__EXERCISE GOAL__: Your answer must hold only the lines below from the line containing "(1.85), LOWER BOUND" through the line containing "zone, for every", each reproduced exactly.

::: DATASET RECORDS :::

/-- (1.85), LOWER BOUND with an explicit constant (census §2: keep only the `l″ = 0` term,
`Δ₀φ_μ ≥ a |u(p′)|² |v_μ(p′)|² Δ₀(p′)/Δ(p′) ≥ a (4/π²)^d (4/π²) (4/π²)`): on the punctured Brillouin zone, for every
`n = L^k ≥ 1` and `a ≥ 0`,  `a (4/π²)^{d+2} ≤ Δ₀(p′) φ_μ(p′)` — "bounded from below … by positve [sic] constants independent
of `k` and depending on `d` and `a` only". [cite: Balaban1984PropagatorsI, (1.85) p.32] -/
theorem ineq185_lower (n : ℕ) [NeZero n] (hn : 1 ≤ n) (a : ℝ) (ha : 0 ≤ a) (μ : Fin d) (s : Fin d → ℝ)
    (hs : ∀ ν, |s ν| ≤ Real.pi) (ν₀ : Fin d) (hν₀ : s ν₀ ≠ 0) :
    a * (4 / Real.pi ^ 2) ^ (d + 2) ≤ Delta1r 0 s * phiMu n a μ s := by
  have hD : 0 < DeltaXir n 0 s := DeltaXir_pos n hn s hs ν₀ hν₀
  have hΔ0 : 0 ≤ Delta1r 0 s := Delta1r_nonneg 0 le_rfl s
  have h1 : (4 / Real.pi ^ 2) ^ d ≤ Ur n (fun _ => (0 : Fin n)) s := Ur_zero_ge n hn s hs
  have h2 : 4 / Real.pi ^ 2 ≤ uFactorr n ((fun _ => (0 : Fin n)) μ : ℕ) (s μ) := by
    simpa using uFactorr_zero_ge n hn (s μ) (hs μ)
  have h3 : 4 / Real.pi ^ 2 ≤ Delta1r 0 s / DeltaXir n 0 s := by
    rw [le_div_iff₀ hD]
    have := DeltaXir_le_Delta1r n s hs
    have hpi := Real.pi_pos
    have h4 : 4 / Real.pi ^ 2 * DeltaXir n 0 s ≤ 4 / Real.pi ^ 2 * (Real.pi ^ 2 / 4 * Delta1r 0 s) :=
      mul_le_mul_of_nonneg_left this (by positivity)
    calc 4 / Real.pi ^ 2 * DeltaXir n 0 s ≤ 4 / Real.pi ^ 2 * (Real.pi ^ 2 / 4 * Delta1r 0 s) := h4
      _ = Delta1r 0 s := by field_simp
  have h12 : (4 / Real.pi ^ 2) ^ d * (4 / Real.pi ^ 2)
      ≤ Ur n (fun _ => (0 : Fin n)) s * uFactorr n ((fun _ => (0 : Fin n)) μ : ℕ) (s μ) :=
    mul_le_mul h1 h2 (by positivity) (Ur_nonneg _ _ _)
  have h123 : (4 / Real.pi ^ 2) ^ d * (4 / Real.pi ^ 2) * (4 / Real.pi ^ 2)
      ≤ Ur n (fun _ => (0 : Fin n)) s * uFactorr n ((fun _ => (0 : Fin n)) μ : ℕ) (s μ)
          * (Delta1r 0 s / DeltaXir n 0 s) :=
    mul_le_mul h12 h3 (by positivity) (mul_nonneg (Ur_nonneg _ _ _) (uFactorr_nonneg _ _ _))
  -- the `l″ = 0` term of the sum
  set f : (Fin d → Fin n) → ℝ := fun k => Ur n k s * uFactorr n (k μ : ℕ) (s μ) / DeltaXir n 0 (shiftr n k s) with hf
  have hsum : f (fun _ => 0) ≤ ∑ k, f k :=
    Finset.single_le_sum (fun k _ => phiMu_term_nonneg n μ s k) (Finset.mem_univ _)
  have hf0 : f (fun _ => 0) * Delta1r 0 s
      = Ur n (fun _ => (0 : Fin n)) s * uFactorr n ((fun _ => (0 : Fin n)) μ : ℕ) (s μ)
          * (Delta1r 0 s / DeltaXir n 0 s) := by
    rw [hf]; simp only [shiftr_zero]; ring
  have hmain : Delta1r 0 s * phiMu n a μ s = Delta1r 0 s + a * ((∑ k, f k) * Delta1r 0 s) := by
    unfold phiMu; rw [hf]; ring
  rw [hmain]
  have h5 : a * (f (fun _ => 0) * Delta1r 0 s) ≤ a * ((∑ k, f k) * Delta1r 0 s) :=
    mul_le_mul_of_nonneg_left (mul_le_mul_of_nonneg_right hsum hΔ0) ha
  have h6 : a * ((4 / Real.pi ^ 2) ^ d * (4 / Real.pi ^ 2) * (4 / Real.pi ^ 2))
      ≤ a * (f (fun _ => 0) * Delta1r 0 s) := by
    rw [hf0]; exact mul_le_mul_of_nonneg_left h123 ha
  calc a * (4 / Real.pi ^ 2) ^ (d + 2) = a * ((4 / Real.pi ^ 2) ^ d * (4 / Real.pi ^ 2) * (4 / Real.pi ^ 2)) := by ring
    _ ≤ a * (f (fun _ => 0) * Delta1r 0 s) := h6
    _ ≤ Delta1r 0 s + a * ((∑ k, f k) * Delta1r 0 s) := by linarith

:::
::: DATASET RECORDS :::

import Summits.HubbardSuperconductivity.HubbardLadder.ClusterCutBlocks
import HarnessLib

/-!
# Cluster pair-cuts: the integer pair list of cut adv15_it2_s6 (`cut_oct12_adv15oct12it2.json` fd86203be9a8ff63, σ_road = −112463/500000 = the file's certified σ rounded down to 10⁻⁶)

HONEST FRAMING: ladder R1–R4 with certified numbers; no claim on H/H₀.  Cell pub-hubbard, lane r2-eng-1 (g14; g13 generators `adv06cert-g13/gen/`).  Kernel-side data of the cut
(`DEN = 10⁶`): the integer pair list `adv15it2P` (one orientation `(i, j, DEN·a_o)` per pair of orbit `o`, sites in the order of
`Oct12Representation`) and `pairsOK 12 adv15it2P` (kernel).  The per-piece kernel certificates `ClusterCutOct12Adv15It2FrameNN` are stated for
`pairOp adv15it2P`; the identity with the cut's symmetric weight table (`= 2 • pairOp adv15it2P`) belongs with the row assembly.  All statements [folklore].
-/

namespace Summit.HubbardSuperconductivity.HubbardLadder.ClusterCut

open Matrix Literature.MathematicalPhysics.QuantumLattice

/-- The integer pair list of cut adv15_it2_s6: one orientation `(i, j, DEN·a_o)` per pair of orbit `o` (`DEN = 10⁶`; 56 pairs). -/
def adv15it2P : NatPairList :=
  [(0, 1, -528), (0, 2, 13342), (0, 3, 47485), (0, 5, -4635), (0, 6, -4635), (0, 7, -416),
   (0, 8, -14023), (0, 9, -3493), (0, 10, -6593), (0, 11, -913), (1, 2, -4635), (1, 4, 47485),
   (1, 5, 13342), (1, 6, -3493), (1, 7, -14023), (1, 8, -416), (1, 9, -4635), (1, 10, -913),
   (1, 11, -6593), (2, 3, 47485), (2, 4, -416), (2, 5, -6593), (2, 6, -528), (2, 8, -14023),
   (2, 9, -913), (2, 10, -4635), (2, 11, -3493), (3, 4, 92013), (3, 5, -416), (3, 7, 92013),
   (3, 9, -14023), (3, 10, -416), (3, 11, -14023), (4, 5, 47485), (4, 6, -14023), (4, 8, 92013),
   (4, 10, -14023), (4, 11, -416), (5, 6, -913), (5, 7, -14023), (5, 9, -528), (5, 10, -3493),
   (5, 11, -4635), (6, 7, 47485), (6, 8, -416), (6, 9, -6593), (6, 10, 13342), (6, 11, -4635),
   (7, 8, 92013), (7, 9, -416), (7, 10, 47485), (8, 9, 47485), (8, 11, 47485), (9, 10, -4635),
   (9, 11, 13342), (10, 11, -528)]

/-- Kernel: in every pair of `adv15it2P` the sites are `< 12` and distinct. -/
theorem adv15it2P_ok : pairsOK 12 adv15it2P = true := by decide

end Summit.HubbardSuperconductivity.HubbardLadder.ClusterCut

:::
::: DATASET RECORDS :::

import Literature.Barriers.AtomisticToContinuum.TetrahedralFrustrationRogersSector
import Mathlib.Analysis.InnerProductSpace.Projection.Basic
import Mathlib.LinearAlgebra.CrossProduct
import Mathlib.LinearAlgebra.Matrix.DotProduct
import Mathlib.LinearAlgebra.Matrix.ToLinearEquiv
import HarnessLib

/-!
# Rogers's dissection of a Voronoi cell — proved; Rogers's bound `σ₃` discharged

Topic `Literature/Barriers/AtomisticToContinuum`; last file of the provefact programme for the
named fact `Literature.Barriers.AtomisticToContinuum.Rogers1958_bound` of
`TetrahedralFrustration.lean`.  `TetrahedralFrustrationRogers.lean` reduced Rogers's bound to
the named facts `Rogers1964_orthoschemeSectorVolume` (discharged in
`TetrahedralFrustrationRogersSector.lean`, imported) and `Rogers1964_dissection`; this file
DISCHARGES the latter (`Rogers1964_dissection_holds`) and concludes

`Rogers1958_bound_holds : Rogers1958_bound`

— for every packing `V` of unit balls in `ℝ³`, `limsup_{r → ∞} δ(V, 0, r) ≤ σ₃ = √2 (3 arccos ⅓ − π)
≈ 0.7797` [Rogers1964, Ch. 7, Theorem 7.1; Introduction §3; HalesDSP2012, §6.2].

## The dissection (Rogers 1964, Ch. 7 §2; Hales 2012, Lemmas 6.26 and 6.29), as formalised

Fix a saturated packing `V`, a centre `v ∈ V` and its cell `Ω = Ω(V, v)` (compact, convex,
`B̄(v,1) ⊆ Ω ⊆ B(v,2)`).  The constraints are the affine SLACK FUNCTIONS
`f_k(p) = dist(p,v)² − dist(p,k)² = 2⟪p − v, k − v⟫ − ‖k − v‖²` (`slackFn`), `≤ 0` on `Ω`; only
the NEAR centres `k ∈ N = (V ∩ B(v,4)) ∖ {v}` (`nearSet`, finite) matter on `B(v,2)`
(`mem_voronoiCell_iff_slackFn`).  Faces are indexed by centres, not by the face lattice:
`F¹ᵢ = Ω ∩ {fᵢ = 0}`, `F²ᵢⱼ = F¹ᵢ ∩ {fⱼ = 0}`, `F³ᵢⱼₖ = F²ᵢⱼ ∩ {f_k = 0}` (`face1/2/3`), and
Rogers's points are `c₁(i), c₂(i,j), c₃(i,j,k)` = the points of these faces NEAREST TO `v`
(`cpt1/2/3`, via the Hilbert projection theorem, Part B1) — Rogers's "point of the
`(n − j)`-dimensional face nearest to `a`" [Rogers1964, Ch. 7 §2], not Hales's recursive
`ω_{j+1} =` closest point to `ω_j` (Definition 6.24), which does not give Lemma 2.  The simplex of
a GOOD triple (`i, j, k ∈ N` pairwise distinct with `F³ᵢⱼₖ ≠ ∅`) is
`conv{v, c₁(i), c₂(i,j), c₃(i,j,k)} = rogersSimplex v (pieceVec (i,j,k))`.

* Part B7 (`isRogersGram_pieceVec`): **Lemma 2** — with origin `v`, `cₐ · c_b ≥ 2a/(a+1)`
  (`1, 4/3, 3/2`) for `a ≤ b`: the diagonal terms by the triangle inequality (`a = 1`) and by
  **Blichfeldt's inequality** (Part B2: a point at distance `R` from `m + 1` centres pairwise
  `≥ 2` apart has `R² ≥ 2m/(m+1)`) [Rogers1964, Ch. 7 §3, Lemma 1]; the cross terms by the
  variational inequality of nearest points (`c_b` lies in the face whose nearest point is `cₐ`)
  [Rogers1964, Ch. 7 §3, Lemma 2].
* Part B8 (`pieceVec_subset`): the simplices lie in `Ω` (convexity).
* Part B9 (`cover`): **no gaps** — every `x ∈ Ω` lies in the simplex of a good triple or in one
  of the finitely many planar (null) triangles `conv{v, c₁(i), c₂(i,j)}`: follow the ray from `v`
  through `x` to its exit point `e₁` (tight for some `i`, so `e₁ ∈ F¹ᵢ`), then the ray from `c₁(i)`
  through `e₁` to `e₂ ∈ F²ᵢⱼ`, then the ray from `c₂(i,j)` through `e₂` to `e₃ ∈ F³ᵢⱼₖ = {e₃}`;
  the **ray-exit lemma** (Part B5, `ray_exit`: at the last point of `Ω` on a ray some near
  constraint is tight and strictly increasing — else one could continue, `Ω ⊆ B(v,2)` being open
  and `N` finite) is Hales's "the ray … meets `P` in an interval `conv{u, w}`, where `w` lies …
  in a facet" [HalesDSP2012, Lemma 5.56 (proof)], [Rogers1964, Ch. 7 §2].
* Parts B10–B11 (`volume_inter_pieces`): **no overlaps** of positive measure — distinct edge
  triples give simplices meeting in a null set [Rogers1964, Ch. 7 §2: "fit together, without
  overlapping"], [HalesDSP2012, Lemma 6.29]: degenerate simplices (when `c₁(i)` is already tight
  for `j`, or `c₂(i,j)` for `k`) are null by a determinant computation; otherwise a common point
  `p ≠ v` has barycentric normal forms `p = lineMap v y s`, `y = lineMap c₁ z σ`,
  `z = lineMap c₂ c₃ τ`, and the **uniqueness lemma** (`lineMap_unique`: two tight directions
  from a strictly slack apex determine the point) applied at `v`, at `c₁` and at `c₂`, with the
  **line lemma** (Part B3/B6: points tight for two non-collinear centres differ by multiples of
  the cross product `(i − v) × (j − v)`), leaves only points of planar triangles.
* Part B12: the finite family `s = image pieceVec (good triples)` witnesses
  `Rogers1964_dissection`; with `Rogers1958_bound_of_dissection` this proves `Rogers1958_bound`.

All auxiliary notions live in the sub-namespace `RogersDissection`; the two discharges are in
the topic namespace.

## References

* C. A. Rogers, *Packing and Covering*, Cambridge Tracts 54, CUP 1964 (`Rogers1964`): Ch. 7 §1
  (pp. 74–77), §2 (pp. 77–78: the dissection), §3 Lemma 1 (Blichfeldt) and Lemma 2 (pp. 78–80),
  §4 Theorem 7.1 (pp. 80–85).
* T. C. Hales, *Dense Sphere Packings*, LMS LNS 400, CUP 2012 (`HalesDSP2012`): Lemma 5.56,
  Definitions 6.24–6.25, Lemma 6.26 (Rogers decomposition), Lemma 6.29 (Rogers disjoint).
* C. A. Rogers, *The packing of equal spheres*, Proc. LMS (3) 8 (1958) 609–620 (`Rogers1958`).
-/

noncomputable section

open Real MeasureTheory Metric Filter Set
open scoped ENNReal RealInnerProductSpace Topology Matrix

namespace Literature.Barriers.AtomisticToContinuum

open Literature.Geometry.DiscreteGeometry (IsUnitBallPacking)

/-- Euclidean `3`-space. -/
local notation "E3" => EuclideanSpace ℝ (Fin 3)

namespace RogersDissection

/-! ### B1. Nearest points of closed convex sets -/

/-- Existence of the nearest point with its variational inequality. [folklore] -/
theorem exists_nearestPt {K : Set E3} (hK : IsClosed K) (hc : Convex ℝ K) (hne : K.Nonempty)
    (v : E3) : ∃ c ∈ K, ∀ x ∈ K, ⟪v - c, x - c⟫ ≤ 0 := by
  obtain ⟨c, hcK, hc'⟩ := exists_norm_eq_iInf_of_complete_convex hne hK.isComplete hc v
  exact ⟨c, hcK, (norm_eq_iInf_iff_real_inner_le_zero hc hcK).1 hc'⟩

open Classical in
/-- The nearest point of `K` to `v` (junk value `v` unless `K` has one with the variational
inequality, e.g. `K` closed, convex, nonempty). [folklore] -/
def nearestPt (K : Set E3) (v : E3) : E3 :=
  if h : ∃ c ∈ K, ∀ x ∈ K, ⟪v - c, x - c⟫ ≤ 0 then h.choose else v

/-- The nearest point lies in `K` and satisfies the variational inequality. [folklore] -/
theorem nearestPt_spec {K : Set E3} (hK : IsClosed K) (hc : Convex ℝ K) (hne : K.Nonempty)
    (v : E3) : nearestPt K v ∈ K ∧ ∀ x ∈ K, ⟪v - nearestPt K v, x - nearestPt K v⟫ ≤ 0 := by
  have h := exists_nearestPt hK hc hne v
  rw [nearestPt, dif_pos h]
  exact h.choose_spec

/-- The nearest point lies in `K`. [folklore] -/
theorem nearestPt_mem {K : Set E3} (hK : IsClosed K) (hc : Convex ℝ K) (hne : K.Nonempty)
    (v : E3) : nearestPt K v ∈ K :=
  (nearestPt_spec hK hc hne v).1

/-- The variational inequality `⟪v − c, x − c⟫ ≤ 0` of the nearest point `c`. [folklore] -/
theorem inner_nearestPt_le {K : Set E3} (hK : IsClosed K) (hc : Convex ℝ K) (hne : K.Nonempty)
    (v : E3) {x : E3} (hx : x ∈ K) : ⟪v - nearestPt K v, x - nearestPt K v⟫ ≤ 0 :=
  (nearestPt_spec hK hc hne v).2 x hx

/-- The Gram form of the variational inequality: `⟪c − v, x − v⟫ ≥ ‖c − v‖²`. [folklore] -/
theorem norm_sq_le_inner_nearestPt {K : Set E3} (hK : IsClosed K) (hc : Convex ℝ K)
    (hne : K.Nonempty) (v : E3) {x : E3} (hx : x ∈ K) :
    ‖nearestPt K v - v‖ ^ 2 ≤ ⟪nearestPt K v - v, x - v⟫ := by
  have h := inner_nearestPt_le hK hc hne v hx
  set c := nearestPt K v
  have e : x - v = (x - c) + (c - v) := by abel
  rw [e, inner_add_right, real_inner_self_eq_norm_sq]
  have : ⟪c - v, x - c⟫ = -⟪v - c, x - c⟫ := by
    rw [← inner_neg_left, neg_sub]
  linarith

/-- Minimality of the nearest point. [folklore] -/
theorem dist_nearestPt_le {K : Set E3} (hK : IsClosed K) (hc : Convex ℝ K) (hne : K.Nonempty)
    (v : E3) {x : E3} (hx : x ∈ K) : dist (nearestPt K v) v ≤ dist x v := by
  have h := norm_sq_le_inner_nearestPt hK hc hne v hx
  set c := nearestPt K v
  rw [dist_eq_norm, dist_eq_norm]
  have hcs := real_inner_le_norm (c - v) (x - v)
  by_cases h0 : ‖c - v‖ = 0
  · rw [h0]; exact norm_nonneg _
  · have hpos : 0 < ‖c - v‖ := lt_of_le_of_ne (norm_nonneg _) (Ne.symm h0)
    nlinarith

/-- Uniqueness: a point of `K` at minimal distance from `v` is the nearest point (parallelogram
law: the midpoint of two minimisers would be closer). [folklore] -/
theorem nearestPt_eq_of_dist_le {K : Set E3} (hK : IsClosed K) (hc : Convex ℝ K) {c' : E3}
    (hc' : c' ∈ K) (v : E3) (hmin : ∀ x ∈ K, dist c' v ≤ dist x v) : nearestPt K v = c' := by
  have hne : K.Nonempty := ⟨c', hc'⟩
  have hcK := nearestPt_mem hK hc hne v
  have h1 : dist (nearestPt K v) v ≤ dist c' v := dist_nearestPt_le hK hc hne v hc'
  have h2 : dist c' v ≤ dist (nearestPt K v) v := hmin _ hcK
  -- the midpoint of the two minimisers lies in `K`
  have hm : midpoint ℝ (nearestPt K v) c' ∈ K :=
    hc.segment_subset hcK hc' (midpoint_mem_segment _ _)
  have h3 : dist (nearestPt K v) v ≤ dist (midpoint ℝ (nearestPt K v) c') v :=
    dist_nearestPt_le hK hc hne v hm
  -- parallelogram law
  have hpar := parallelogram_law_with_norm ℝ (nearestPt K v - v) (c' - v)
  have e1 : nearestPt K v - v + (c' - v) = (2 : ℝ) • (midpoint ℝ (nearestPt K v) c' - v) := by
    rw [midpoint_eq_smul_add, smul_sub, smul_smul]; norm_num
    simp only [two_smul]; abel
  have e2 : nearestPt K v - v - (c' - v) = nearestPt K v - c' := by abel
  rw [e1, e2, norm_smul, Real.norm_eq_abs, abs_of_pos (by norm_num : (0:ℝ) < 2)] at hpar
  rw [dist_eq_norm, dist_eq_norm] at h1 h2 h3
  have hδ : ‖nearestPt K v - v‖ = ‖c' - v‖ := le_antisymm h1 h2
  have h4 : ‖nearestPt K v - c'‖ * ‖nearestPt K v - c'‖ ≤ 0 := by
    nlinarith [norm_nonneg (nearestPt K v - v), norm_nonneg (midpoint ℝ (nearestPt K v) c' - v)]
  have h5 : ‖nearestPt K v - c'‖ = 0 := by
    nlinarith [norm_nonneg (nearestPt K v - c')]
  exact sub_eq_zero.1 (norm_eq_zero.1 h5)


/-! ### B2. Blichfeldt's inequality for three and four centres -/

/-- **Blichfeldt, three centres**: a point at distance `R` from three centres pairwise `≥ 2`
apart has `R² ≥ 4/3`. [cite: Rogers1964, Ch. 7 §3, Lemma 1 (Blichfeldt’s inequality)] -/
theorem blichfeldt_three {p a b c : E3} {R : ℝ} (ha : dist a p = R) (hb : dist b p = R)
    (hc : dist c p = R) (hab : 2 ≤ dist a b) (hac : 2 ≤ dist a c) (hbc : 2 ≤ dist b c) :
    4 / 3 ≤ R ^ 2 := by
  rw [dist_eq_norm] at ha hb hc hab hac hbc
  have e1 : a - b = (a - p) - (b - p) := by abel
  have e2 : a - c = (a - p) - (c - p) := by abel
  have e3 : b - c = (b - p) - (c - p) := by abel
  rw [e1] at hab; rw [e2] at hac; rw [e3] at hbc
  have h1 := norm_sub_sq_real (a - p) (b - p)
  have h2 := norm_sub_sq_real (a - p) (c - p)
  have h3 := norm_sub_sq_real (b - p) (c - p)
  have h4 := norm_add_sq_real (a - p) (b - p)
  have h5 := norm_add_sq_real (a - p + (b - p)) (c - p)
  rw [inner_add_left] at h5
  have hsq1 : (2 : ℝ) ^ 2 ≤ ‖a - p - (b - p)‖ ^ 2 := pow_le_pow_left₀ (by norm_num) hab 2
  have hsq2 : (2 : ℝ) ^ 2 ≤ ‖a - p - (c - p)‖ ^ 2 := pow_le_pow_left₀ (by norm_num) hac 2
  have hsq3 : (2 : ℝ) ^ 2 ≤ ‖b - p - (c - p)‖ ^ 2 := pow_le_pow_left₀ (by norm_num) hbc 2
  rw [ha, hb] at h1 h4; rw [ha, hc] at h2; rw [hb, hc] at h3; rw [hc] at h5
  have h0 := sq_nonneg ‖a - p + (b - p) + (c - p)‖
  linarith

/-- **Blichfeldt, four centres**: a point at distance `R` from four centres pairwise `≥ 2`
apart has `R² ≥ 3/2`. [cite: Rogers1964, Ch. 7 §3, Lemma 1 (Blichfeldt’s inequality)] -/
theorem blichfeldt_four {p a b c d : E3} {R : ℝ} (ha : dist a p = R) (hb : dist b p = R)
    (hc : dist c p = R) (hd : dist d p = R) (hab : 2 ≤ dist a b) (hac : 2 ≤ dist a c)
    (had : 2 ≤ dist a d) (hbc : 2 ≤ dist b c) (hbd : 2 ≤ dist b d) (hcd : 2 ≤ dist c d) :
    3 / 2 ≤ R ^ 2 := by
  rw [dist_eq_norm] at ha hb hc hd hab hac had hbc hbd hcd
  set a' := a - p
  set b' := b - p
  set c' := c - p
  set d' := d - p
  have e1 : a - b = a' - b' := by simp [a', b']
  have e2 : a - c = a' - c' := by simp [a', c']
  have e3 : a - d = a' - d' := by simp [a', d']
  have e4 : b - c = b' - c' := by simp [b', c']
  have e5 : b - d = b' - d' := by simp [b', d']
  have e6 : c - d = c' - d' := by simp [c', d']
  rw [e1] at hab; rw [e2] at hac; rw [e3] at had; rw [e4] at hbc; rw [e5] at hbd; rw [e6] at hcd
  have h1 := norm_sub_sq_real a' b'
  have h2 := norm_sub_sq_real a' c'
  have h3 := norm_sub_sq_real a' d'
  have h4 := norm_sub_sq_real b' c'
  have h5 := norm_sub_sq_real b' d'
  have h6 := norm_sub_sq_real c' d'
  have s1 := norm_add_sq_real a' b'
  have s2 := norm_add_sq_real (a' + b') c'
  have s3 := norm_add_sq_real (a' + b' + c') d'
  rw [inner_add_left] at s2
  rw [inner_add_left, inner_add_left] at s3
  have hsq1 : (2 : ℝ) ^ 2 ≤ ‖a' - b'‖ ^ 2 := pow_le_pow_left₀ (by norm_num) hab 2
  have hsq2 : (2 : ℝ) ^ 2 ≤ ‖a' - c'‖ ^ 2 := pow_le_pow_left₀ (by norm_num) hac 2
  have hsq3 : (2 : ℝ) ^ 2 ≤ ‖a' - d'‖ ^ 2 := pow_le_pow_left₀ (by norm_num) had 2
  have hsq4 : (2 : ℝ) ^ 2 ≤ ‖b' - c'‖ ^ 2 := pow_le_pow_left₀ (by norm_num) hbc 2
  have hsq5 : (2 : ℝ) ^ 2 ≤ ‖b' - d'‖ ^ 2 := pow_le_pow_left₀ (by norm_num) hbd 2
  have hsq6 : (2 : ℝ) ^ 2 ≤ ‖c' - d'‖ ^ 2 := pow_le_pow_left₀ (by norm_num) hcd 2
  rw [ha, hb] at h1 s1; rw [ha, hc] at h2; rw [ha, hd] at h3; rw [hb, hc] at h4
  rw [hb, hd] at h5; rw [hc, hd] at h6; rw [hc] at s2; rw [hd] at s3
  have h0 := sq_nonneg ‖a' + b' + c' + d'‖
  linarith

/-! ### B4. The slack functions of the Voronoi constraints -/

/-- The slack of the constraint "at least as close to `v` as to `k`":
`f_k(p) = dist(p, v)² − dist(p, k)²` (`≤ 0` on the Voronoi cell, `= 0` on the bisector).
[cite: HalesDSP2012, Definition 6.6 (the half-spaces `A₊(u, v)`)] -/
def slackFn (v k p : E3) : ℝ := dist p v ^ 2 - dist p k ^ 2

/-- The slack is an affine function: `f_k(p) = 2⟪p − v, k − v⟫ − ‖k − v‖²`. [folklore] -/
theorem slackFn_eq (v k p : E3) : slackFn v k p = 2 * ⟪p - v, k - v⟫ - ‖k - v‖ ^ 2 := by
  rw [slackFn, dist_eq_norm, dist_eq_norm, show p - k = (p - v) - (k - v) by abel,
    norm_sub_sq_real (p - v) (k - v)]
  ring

:::

__EXERCISE RESPONSE__:
/-- (1.85), LOWER BOUND with an explicit constant (census §2: keep only the `l″ = 0` term,
`Δ₀φ_μ ≥ a |u(p′)|² |v_μ(p′)|² Δ₀(p′)/Δ(p′) ≥ a (4/π²)^d (4/π²) (4/π²)`): on the punctured Brillouin zone, for every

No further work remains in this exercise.